Records provided

┌──

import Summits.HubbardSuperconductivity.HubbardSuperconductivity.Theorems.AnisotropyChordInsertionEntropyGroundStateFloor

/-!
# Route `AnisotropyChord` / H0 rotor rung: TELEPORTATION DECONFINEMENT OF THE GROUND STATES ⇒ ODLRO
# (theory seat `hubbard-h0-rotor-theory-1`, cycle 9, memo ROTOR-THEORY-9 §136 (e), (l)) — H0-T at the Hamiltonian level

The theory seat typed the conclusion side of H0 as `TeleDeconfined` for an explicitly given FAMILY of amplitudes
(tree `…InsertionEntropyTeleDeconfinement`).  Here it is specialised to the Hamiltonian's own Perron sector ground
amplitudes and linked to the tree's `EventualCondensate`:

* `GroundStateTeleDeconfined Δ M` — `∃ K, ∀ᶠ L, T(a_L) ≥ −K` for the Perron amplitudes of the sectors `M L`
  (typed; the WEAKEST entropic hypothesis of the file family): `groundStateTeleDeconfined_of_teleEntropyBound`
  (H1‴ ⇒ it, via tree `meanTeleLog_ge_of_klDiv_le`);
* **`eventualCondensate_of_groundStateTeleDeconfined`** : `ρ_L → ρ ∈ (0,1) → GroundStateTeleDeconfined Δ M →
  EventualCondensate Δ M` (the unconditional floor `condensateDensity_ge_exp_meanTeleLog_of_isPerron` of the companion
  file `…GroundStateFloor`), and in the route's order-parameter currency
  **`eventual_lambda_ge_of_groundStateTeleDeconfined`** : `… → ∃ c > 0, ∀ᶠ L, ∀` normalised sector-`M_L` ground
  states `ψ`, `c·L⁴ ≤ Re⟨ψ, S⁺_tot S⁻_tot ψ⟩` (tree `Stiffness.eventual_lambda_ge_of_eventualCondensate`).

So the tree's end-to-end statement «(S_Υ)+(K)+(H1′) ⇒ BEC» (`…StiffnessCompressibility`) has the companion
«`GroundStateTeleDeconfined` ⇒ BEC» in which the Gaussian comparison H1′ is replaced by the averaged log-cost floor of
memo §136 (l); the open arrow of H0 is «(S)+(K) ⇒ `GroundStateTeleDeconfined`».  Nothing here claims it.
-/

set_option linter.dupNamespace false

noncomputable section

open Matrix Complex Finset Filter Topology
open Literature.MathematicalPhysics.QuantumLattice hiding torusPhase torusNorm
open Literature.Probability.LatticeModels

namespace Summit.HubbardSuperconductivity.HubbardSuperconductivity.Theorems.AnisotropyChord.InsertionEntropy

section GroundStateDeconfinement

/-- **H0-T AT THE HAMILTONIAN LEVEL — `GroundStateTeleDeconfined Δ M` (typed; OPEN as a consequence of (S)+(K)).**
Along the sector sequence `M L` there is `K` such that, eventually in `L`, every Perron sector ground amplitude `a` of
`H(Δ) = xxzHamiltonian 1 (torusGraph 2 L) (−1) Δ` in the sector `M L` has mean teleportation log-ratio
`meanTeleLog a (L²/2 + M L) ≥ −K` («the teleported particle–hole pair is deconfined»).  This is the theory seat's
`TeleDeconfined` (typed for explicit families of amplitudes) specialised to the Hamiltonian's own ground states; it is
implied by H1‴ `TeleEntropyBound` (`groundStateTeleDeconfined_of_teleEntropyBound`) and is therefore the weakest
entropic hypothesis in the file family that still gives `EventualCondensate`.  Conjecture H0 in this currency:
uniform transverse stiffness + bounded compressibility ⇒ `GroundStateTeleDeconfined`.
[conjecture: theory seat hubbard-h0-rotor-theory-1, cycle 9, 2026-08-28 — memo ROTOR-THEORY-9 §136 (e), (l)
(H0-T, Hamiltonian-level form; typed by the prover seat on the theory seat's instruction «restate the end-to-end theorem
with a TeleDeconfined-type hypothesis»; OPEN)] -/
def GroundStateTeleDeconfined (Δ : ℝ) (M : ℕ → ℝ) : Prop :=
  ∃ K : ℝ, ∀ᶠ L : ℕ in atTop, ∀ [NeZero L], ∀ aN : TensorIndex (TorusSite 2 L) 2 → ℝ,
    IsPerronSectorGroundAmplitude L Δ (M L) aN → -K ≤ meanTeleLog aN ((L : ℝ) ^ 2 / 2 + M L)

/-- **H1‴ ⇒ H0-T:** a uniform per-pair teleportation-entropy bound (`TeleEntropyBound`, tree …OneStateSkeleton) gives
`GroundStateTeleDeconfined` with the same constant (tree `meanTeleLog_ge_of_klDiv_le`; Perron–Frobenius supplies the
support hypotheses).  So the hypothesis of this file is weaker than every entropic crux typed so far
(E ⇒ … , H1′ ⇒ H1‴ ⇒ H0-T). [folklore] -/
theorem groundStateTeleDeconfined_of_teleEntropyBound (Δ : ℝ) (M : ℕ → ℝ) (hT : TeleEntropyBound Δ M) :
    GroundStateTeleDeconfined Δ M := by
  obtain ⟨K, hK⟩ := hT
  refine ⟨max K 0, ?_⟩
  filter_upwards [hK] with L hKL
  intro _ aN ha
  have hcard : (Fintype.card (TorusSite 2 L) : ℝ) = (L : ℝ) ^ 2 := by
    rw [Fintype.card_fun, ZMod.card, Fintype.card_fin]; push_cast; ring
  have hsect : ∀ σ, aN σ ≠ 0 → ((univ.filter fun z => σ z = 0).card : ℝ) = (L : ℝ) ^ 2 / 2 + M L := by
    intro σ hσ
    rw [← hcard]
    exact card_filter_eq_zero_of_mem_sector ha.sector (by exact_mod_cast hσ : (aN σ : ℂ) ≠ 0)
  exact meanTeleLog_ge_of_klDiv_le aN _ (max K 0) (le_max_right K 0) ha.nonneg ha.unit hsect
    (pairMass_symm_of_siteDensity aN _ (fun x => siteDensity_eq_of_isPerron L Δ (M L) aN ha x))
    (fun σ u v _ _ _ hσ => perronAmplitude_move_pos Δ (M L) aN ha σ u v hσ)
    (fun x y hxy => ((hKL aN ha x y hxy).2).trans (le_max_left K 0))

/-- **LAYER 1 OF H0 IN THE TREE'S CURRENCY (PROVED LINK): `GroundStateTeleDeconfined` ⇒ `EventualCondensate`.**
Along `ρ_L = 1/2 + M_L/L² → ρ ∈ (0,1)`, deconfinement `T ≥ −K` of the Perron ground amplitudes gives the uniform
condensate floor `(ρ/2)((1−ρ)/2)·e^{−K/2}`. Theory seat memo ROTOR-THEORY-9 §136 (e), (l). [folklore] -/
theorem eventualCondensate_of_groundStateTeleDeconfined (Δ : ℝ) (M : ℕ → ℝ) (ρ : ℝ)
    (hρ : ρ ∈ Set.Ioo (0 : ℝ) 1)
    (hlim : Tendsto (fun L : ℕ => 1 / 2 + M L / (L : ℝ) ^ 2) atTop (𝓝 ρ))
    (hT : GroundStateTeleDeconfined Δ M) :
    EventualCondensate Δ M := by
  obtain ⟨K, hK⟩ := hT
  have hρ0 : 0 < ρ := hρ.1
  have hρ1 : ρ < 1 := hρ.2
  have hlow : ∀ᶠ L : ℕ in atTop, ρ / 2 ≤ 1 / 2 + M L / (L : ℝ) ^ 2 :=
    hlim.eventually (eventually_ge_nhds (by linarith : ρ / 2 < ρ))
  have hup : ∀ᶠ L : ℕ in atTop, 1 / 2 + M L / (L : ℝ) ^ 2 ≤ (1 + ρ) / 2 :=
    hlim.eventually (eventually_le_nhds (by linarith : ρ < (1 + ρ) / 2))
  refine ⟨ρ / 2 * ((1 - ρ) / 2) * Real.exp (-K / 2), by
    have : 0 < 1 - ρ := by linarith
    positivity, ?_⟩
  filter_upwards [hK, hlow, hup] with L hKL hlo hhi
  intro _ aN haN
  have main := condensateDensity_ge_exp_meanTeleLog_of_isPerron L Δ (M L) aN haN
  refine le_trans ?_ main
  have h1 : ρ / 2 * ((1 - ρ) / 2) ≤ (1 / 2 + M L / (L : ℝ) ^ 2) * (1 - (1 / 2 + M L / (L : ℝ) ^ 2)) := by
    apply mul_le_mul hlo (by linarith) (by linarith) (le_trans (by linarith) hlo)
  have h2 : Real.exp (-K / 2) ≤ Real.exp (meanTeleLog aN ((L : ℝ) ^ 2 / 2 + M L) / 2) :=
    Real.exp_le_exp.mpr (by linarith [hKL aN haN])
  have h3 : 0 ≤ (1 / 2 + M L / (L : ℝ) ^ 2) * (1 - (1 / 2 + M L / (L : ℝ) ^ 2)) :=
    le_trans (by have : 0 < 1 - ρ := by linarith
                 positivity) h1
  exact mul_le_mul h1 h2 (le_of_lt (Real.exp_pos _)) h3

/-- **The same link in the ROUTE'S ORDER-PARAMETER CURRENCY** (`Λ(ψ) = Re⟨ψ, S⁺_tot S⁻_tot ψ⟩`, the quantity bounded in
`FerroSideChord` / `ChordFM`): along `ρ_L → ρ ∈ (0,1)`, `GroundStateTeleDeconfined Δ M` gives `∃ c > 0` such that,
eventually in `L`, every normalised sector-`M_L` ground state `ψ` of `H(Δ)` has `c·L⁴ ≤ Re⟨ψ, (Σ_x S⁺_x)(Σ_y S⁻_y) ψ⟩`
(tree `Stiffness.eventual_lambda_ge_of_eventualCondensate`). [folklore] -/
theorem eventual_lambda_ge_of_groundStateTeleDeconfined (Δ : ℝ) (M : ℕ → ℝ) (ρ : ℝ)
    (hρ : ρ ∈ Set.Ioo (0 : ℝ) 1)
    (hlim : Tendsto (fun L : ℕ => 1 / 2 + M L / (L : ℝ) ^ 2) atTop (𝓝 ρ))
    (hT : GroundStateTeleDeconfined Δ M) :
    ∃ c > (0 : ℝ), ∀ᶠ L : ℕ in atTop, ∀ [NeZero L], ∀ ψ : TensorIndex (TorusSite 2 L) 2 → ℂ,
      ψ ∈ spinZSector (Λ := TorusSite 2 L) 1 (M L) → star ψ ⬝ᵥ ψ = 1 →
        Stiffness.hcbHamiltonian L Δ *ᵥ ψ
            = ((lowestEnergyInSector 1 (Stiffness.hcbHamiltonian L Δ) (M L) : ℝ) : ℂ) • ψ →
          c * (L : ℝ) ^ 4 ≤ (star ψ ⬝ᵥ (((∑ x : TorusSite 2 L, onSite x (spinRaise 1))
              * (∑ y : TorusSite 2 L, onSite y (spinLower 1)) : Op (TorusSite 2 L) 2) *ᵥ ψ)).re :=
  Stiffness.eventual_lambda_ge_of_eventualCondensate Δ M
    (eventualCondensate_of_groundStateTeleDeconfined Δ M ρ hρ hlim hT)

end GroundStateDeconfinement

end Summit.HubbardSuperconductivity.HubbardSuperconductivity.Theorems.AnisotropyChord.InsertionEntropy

└──

Work to be completed
For the lines above, output exactly those from the line containing "own Perron sector ground" through the line containing "(typed; the WEAKEST", and skip the others.

Reply to the exercise
(tree `…InsertionEntropyTeleDeconfinement`).  Here it is specialised to the Hamiltonian's own Perron sector ground
amplitudes and linked to the tree's `EventualCondensate`:

* `GroundStateTeleDeconfined Δ M` — `∃ K, ∀ᶠ L, T(a_L) ≥ −K` for the Perron amplitudes of the sectors `M L`
  (typed; the WEAKEST entropic hypothesis of the file family): `groundStateTeleDeconfined_of_teleEntropyBound`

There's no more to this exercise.